DATA RECORDS section start

import Summits.CriticalPhenomena.SAWScalingLimit.Theorems.SAWLeftRightFKGLeftRightFKGFirstStepMonotone
import Summits.CriticalPhenomena.SAWScalingLimit.Theorems.SAWLeftRightFKGLeftRightFKGNotchThreePoint
import Summits.CriticalPhenomena.SAWScalingLimit.Theorems.SAWLeftRightFKGLeftRightFKGLadderStructureAux
import HarnessLib

/-!
# Crux `LeftRightFKG` (stmt-CriticalPhenomena-11232), line `corner-localisation` (lead c4, v9):
the two end-step events on the NOTCHED box are `≼`-up-closed (`stub_notchUpClosed`, T9d)

GEOMETRY. Sites = the open box `(x₀,x₁) × (y₀,y₁)` minus the bottom-row notch `s = (x_s, y₀+1)`; the
discrete domain graph `(dom C 1)_1` has lattice adjacency inside that set (hypothesis `hadj`, nothing else
about `C` is used). Marked points `a = (x_s-1, y₀+1)` (bottom row) and `b = (x_s, y₀+2)`; `v = (x_s-1, y₀+2)`
is their common neighbour in the domain. Every vertex of a chord lies in `box ∖ {s}` (`support_mem`), in
particular at height `≥ y₀ + 1 = a 1`.

FIRST EVENT `{first step West of a}`: verbatim the first implication of the landed
`Families.stub_firstStepMonotone` (T2).

SECOND EVENT `{last step not from v}`. With `m = x_s - 1`, `k = y₀ + 2`, `wcross m k γ` counts the signed
crossings of the line `x = x_s - ½` at heights `≥ y₀ + 3`. FLOW CONSERVATION (`wcross_eq_flow_of_darts`,
telescoping over darts): every lattice dart `p → q` changes the indicator `[x_s ≤ (·) 0]` by exactly its
signed crossing number UNLESS it is one of the two horizontal edges across that line at heights `y₀+1`,
`y₀+2` inside the box, namely `{a, s}` — absent, `s` is the notch — and `{v, b}` (`edgeCross_notch`). Since
`b` is the END of the self-avoiding chord, `{v, b}` can only be its last dart; so along the reversed chord
minus its first dart the count is the net flow, and the first reversed dart `b → z` contributes `0`
(`wcross_reverse_tail`). Result: `wcross (x_s-1) (y₀+2) γ = [x_s ≤ z 0]`, `z` the penultimate vertex
(`wcross_chord`), and `z ∈ {v, E_b, N_b}` (`NotchThreePoint.nbr_b`) gives `[x_s ≤ z 0] = [z ≠ v]`. Finally
`lr γ₁ γ₂` orders the counts (`Negative.wcross_le_of_wind_nonneg` at the face centre `probeL m k`, height
ceiling read off the two supports; `wcross_le_of_lr`), so `[z₁ ≠ v] ≤ [z₂ ≠ v]`: the event passes up.
No named facts are used. [folklore]
-/

open Literature.Probability.LatticeModels Literature.Probability.RandomPlanarGeometry
open Summit.CriticalPhenomena.SAWScalingLimit.Theorems.LeftRightFKG.Negative (bx pathCross wcross)
open Summit.CriticalPhenomena.SAWScalingLimit.Theorems.LeftRightFKG.CornerLoc

namespace Summit.CriticalPhenomena.SAWScalingLimit.Theorems.LeftRightFKG.Families

namespace NotchUpClosed

open BoxLeafThreePoint NotchThreePoint

/-! ## Crossing counts as net flows -/

section Walks

variable {G : SimpleGraph (Site 2)}

/-- Telescoping along the darts of a walk: `Σ (f snd - f fst) = f end - f start`. [folklore] -/
theorem sum_darts_telescope (f : Site 2 → ℤ) : ∀ {u v : Site 2} (w : G.Walk u v),
    (w.darts.map fun d => f d.snd - f d.fst).sum = f v - f u
  | _, _, SimpleGraph.Walk.nil => by simp
  | _, _, SimpleGraph.Walk.cons (v := v') h p => by
    rw [SimpleGraph.Walk.darts_cons, List.map_cons, List.sum_cons, sum_darts_telescope f p]
    show f v' - f _ + _ = _
    ring

/-- FLOW CONSERVATION: if every dart of a walk changes `f` by exactly its signed crossing number, the
crossing count of the walk is the net flow `f end - f start`. [folklore] -/
theorem wcross_eq_flow_of_darts (m k : ℤ) (f : Site 2 → ℤ) {u v : Site 2} (w : G.Walk u v)
    (h : ∀ d ∈ w.darts, Negative.edgeCross m k d.fst d.snd = f d.snd - f d.fst) :
    wcross m k w = f v - f u := by
  rw [Negative.wcross_eq_darts, List.map_congr_left h, sum_darts_telescope]

/-- All vertices of a walk lie in a set `S` containing its start and closed under the adjacency of the
graph (second endpoint). [folklore] -/
theorem support_mem {S : Set (Site 2)} (hS : ∀ p q : Site 2, G.Adj p q → q ∈ S) :
    ∀ {u v : Site 2} (w : G.Walk u v), u ∈ S → ∀ z ∈ w.support, z ∈ S
  | _, _, SimpleGraph.Walk.nil, hu, z, hz => by
    rw [SimpleGraph.Walk.support_nil, List.mem_singleton] at hz
    exact hz ▸ hu
  | _, _, SimpleGraph.Walk.cons h p, hu, z, hz => by
    rw [SimpleGraph.Walk.support_cons, List.mem_cons] at hz
    rcases hz with rfl | hz
    · exact hu
    · exact support_mem hS p (hS _ _ h) z hz

end Walks

/-! ## The notched box: darts across the line `x = x_s - ½` -/

/-- A site different from `bx i j` has a different coordinate. [folklore] -/
theorem not_coords_of_ne {p : Site 2} {i j : ℤ} (h : p ≠ bx i j) : ¬ (p 0 = i ∧ p 1 = j) := fun hc =>
  h (by rw [Negative.eq_bx p, bx_eq_iff]; exact hc)

/-- PER-DART FLOW IDENTITY in the notched box. For a lattice dart `p → q` from a site of height `> y₀`,
neither endpoint being the notch `s = (x_s, y₀+1)` or the marked point `b = (x_s, y₀+2)`, the signed crossing
number over the line `x = x_s - ½` at heights `≥ y₀ + 3` equals the change of the indicator `[x_s ≤ (·) 0]`:
the only horizontal lattice edges across that line at heights `y₀+1`, `y₀+2` are `{a, s}` and `{v, b}`.
[folklore] -/
theorem edgeCross_notch {x_s y₀ : ℤ} {p q : Site 2} (h : (zdGraph 2).Adj p q) (hp : y₀ < p 1)
    (hps : ¬ (p 0 = x_s ∧ p 1 = y₀ + 1)) (hqs : ¬ (q 0 = x_s ∧ q 1 = y₀ + 1))
    (hpb : ¬ (p 0 = x_s ∧ p 1 = y₀ + 2)) (hqb : ¬ (q 0 = x_s ∧ q 1 = y₀ + 2)) :
    Negative.edgeCross (x_s - 1) (y₀ + 2) p q =
      (if x_s ≤ q 0 then 1 else 0) - (if x_s ≤ p 0 then 1 else 0) := by
  have hc := Negative.adj_cases h
  unfold Negative.edgeCross
  split_ifs <;> omega

/-- A dart leaving `b = (x_s, y₀+2)` is not counted at level `y₀ + 2` (horizontal edges at `b` have height
`y₀ + 2 < y₀ + 3`; vertical edges never count). [folklore] -/
theorem edgeCross_from_b (x_s y₀ : ℤ) (q : Site 2) :
    Negative.edgeCross (x_s - 1) (y₀ + 2) (bx x_s (y₀ + 2)) q = 0 := by
  unfold Negative.edgeCross
  simp only [Negative.bx_zero, Negative.bx_one]
  split_ifs <;> omega

section Notch

variable {Ω : Set ℂ} {x₀ x₁ y₀ y₁ x_s : ℤ}

/-- THE REVERSED-CHORD CROSSING FORMULA. For a self-avoiding walk `w` of the notched-box graph starting at
`b = (x_s, y₀+2)` and ending at `u ≠ b`: `wcross (x_s-1) (y₀+2) w = [x_s ≤ u 0] - [x_s ≤ (w 1) 0]` — the first
dart leaves `b` and is not counted (`Ladder.wcross_cons`, `edgeCross_from_b`), the remaining walk avoids `b`
(self-avoidance) and the notch (not a site), so every one of its darts obeys the per-dart flow identity
(`edgeCross_notch`). [folklore] -/
theorem wcross_reverse_tail
    (hadj : ∀ p q : Site 2, (discreteDomainGraph Ω 1).Adj p q ↔
      (zdGraph 2).Adj p q ∧ p ∈ Negative.Rect.box x₀ x₁ y₀ y₁ \ {bx x_s (y₀ + 1)} ∧
        q ∈ Negative.Rect.box x₀ x₁ y₀ y₁ \ {bx x_s (y₀ + 1)})
    {u : Site 2} (w : (discreteDomainGraph Ω 1).Walk (bx x_s (y₀ + 2)) u) (hw : w.IsPath)
    (hu : bx x_s (y₀ + 2) ≠ u) :
    wcross (x_s - 1) (y₀ + 2) w = (if x_s ≤ u 0 then 1 else 0) - (if x_s ≤ (w.getVert 1) 0 then 1 else 0) := by
  cases w with
  | nil => exact absurd rfl hu
  | cons h q =>
    rw [SimpleGraph.Walk.cons_isPath_iff] at hw
    rw [Ladder.wcross_cons, SimpleGraph.Walk.getVert_cons_succ, SimpleGraph.Walk.getVert_zero,
      edgeCross_from_b, zero_add]
    refine wcross_eq_flow_of_darts (x_s - 1) (y₀ + 2) (fun p : Site 2 => if x_s ≤ p 0 then (1 : ℤ) else 0) q
      fun d hd => ?_
    obtain ⟨hl, ⟨hp, hps⟩, ⟨-, hqs⟩⟩ := (hadj _ _).1 d.adj
    have h1 : d.fst ≠ bx x_s (y₀ + 2) := fun e => hw.2 (e ▸ q.dart_fst_mem_support_of_mem_darts hd)
    have h2 : d.snd ≠ bx x_s (y₀ + 2) := fun e => hw.2 (e ▸ q.dart_snd_mem_support_of_mem_darts hd)
    exact edgeCross_notch hl hp.2.1 (not_coords_of_ne hps) (not_coords_of_ne hqs) (not_coords_of_ne h1)
      (not_coords_of_ne h2)

/-- THE CHORD CROSSING FORMULA on the notched box: for a chord `γ : a → b`, `a = (x_s-1, y₀+1)`,
`b = (x_s, y₀+2)`, the crossing count over the line `x = x_s - ½` at heights `≥ y₀ + 3` is
`[x_s ≤ z 0]`, `z` the penultimate vertex (`wcross_reverse_tail` for the reversed chord,
`Negative.wcross_reverse`). [folklore] -/
theorem wcross_chord
    (hadj : ∀ p q : Site 2, (discreteDomainGraph Ω 1).Adj p q ↔
      (zdGraph 2).Adj p q ∧ p ∈ Negative.Rect.box x₀ x₁ y₀ y₁ \ {bx x_s (y₀ + 1)} ∧
        q ∈ Negative.Rect.box x₀ x₁ y₀ y₁ \ {bx x_s (y₀ + 1)})
    (γ : SAW.DomainSAW Ω 1 (bx (x_s - 1) (y₀ + 1)) (bx x_s (y₀ + 2))) :
    wcross (x_s - 1) (y₀ + 2) γ.walk = if x_s ≤ (γ.walk.reverse.getVert 1) 0 then 1 else 0 := by
  have hba : bx x_s (y₀ + 2) ≠ bx (x_s - 1) (y₀ + 1) := fun e => by
    rw [bx_eq_iff] at e
    omega
  have key := wcross_reverse_tail hadj γ.walk.reverse ((SimpleGraph.Walk.isPath_reverse_iff _).2 γ.isPath)
    hba
  rw [Negative.wcross_reverse, Negative.bx_zero, if_neg (show ¬ (x_s ≤ x_s - 1) by omega), zero_sub,
    neg_inj] at key
  exact key

/-- `lr γ₁ γ₂` forces `wcross m k γ₁ ≤ wcross m k γ₂` at every face `(m, k)` — in every domain
(`δ = 1`): `Negative.wcross_le_of_wind_nonneg` with the height ceiling read off the two finite
supports (pattern of the landed `Families.stub_firstStepMonotone`). [folklore] -/
theorem wcross_le_of_lr {a b : Site 2} (γ₁ γ₂ : SAW.DomainSAW Ω 1 a b) (h : lr γ₁ γ₂) (m k : ℤ) :
    wcross m k γ₁.walk ≤ wcross m k γ₂.walk := by
  have hG : ∀ x y, (discreteDomainGraph Ω 1).Adj x y → (zdGraph 2).Adj x y := fun x y hxy =>
    meshGraph_le_zdGraph Ω 1 (discreteDomainGraph_le_meshGraph Ω 1 hxy)
  classical
  obtain ⟨Y, hY⟩ := Finset.exists_le
    (insert k (((γ₁.walk.support ++ γ₂.walk.support).map fun x : Site 2 => x 1).toFinset))
  have hkY : k ≤ Y := hY k (Finset.mem_insert_self _ _)
  have hs : ∀ x ∈ γ₁.walk.support ++ γ₂.walk.support, x 1 ≤ Y := fun x hx =>
    hY (x 1) (Finset.mem_insert_of_mem (List.mem_toFinset.2 (List.mem_map.2 ⟨x, hx, rfl⟩)))
  exact Negative.wcross_le_of_wind_nonneg hG γ₁.walk γ₂.walk hkY
    (fun x hx => hs x (List.mem_append_left _ hx))
    (fun x hx => hs x (List.mem_append_right _ hx)) (h (Negative.probeL m k))

/-- Every vertex of a chord of the notched box lies in `box ∖ {s}` (`support_mem` from `a ∈ box ∖ {s}`).
[folklore] -/
theorem support_mem_notched
    (hadj : ∀ p q : Site 2, (discreteDomainGraph Ω 1).Adj p q ↔
      (zdGraph 2).Adj p q ∧ p ∈ Negative.Rect.box x₀ x₁ y₀ y₁ \ {bx x_s (y₀ + 1)} ∧
        q ∈ Negative.Rect.box x₀ x₁ y₀ y₁ \ {bx x_s (y₀ + 1)})
    (h₁ : x₀ + 2 < x_s) (h₂ : x_s + 1 < x₁) (h₃ : y₀ + 3 < y₁)
    (γ : SAW.DomainSAW Ω 1 (bx (x_s - 1) (y₀ + 1)) (bx x_s (y₀ + 2))) :
    ∀ z ∈ γ.walk.support, z ∈ Negative.Rect.box x₀ x₁ y₀ y₁ \ {bx x_s (y₀ + 1)} :=
  support_mem (fun p q hpq => ((hadj p q).1 hpq).2.2) γ.walk (bx_mem_notched (by omega))

/-- The penultimate vertex `z` of a chord of the notched box is a domain neighbour of `b`: `z → b` is a
lattice edge and `z ∈ box ∖ {s}`. [folklore] -/
theorem penultimate_adj
    (hadj : ∀ p q : Site 2, (discreteDomainGraph Ω 1).Adj p q ↔
      (zdGraph 2).Adj p q ∧ p ∈ Negative.Rect.box x₀ x₁ y₀ y₁ \ {bx x_s (y₀ + 1)} ∧
        q ∈ Negative.Rect.box x₀ x₁ y₀ y₁ \ {bx x_s (y₀ + 1)})
    (γ : SAW.DomainSAW Ω 1 (bx (x_s - 1) (y₀ + 1)) (bx x_s (y₀ + 2))) :
    (zdGraph 2).Adj (γ.walk.reverse.getVert 1) (bx x_s (y₀ + 2)) ∧
      γ.walk.reverse.getVert 1 ∈ Negative.Rect.box x₀ x₁ y₀ y₁ \ {bx x_s (y₀ + 1)} := by
  have hab : bx (x_s - 1) (y₀ + 1) ≠ bx x_s (y₀ + 2) := fun e => by
    rw [bx_eq_iff] at e
    omega
  have hlen : 0 < γ.walk.reverse.length := by
    rw [SimpleGraph.Walk.length_reverse]
    exact Nat.pos_of_ne_zero fun h0 => hab (γ.walk.eq_of_length_eq_zero h0)
  have h := γ.walk.reverse.adj_getVert_succ (i := 0) hlen
  rw [SimpleGraph.Walk.getVert_zero] at h
  obtain ⟨hl, -, hz⟩ := (hadj _ _).1 h
  exact ⟨hl.symm, hz⟩

end Notch

end NotchUpClosed

open BoxLeafThreePoint NotchThreePoint NotchUpClosed in
/-- STUB T9d `stub_notchUpClosed` of line `corner-localisation` (crux `LeftRightFKG`,
stmt-CriticalPhenomena-11232): on the NOTCHED box (sites = open box minus the bottom-row notch
`s = (x_s, y₀+1)`, adjacency of `(dom C 1)_1` = lattice adjacency inside that set — T9b's conclusion as the
hypothesis `hadj`), with marked points `a = (x_s-1, y₀+1)`, `b = (x_s, y₀+2)`, the two end-step events are
`≼`-UP-CLOSED: `{first step West}` at the bottom-row point `a` by the landed T2
(`Families.stub_firstStepMonotone`; all chord vertices have height `≥ a 1`), and `{last step not from v}`,
`v = (x_s-1, y₀+2)`, because `wcross (x_s-1) (y₀+2) γ = [last step not from v]` (`wcross_chord`: the edge
`{a, s}` is missing, so `v → b` is the only possible dart of a chord across the line `x = x_s - ½` at height
`≤ y₀ + 2`, and it is not counted) while `lr` orders these counts (`wcross_le_of_lr`). [folklore] -/
theorem stub_notchUpClosed : ∀ (x₀ x₁ y₀ y₁ x_s : ℤ) (C : (zdGraph 2).Walk (bx x₀ y₀) (bx x₀ y₀)),
    x₀ + 2 < x_s → x_s + 1 < x₁ → y₀ + 3 < y₁ →
    (∀ u w : Site 2, (discreteDomainGraph (dom C 1) 1).Adj u w ↔
      (zdGraph 2).Adj u w ∧ u ∈ Negative.Rect.box x₀ x₁ y₀ y₁ \ {bx x_s (y₀ + 1)} ∧
        w ∈ Negative.Rect.box x₀ x₁ y₀ y₁ \ {bx x_s (y₀ + 1)}) →
    IsUp ({γ | γ.walk.getVert 1 = bx (x_s - 2) (y₀ + 1)} :
        Set (SAW.DomainSAW (dom C 1) 1 (bx (x_s - 1) (y₀ + 1)) (bx x_s (y₀ + 2)))) ∧
    IsUp ({γ | γ.walk.reverse.getVert 1 ≠ bx (x_s - 1) (y₀ + 2)} :
        Set (SAW.DomainSAW (dom C 1) 1 (bx (x_s - 1) (y₀ + 1)) (bx x_s (y₀ + 2)))) := by
  intro x₀ x₁ y₀ y₁ x_s C h₁ h₂ h₃ hadj
  have hab : bx (x_s - 1) (y₀ + 1) ≠ bx x_s (y₀ + 2) := fun e => by
    rw [bx_eq_iff] at e
    omega
  have hY : ∀ γ : SAW.DomainSAW (dom C 1) 1 (bx (x_s - 1) (y₀ + 1)) (bx x_s (y₀ + 2)),
      ∀ z ∈ γ.walk.support, (bx (x_s - 1) (y₀ + 1)) 1 ≤ z 1 := fun γ z hz => by
    have hz' := (support_mem_notched hadj h₁ h₂ h₃ γ z hz).1.2.1
    rw [Negative.bx_one]
    omega
  refine ⟨?_, ?_⟩
  · intro γ₁ γ₂ hlr hγ₁
    have key := ((stub_firstStepMonotone _ _ _ γ₁ γ₂ hab hlr).1 (hY γ₁) (hY γ₂)).1
    have e : bx ((bx (x_s - 1) (y₀ + 1)) 0 - 1) ((bx (x_s - 1) (y₀ + 1)) 1) = bx (x_s - 2) (y₀ + 1) := by
      rw [Negative.bx_zero, Negative.bx_one, bx_eq_iff]
      omega
    rw [e] at key
    exact key hγ₁
  · intro γ₁ γ₂ hlr hγ₁
    simp only [Set.mem_setOf_eq] at hγ₁ ⊢
    have H := wcross_le_of_lr γ₁ γ₂ hlr (x_s - 1) (y₀ + 2)
    rw [wcross_chord hadj γ₁, wcross_chord hadj γ₂] at H
    have hz₁ : x_s ≤ (γ₁.walk.reverse.getVert 1) 0 := by
      obtain ⟨hl, hz⟩ := penultimate_adj hadj γ₁
      rcases nbr_b hl hz rfl rfl with e | e | e
      · exact absurd e hγ₁
      · rw [e, Negative.bx_zero]
        omega
      · rw [e, Negative.bx_zero]
    intro e
    rw [e, Negative.bx_zero, if_pos hz₁, if_neg (show ¬ (x_s ≤ x_s - 1) by omega)] at H
    exact absurd H (by norm_num)

end Summit.CriticalPhenomena.SAWScalingLimit.Theorems.LeftRightFKG.Families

DATA RECORDS section end

*WHAT YOU WILL DO*:
Proceeding from the line containing "absurd rfl hu" through the line containing "have h1 : d.fst", transcribe the lines above exactly, both end lines included.

*TASK SOLUTION*:
  | nil => exact absurd rfl hu
  | cons h q =>
    rw [SimpleGraph.Walk.cons_isPath_iff] at hw
    rw [Ladder.wcross_cons, SimpleGraph.Walk.getVert_cons_succ, SimpleGraph.Walk.getVert_zero,
      edgeCross_from_b, zero_add]
    refine wcross_eq_flow_of_darts (x_s - 1) (y₀ + 2) (fun p : Site 2 => if x_s ≤ p 0 then (1 : ℤ) else 0) q
      fun d hd => ?_
    obtain ⟨hl, ⟨hp, hps⟩, ⟨-, hqs⟩⟩ := (hadj _ _).1 d.adj
    have h1 : d.fst ≠ bx x_s (y₀ + 2) := fun e => hw.2 (e ▸ q.dart_fst_mem_support_of_mem_darts hd)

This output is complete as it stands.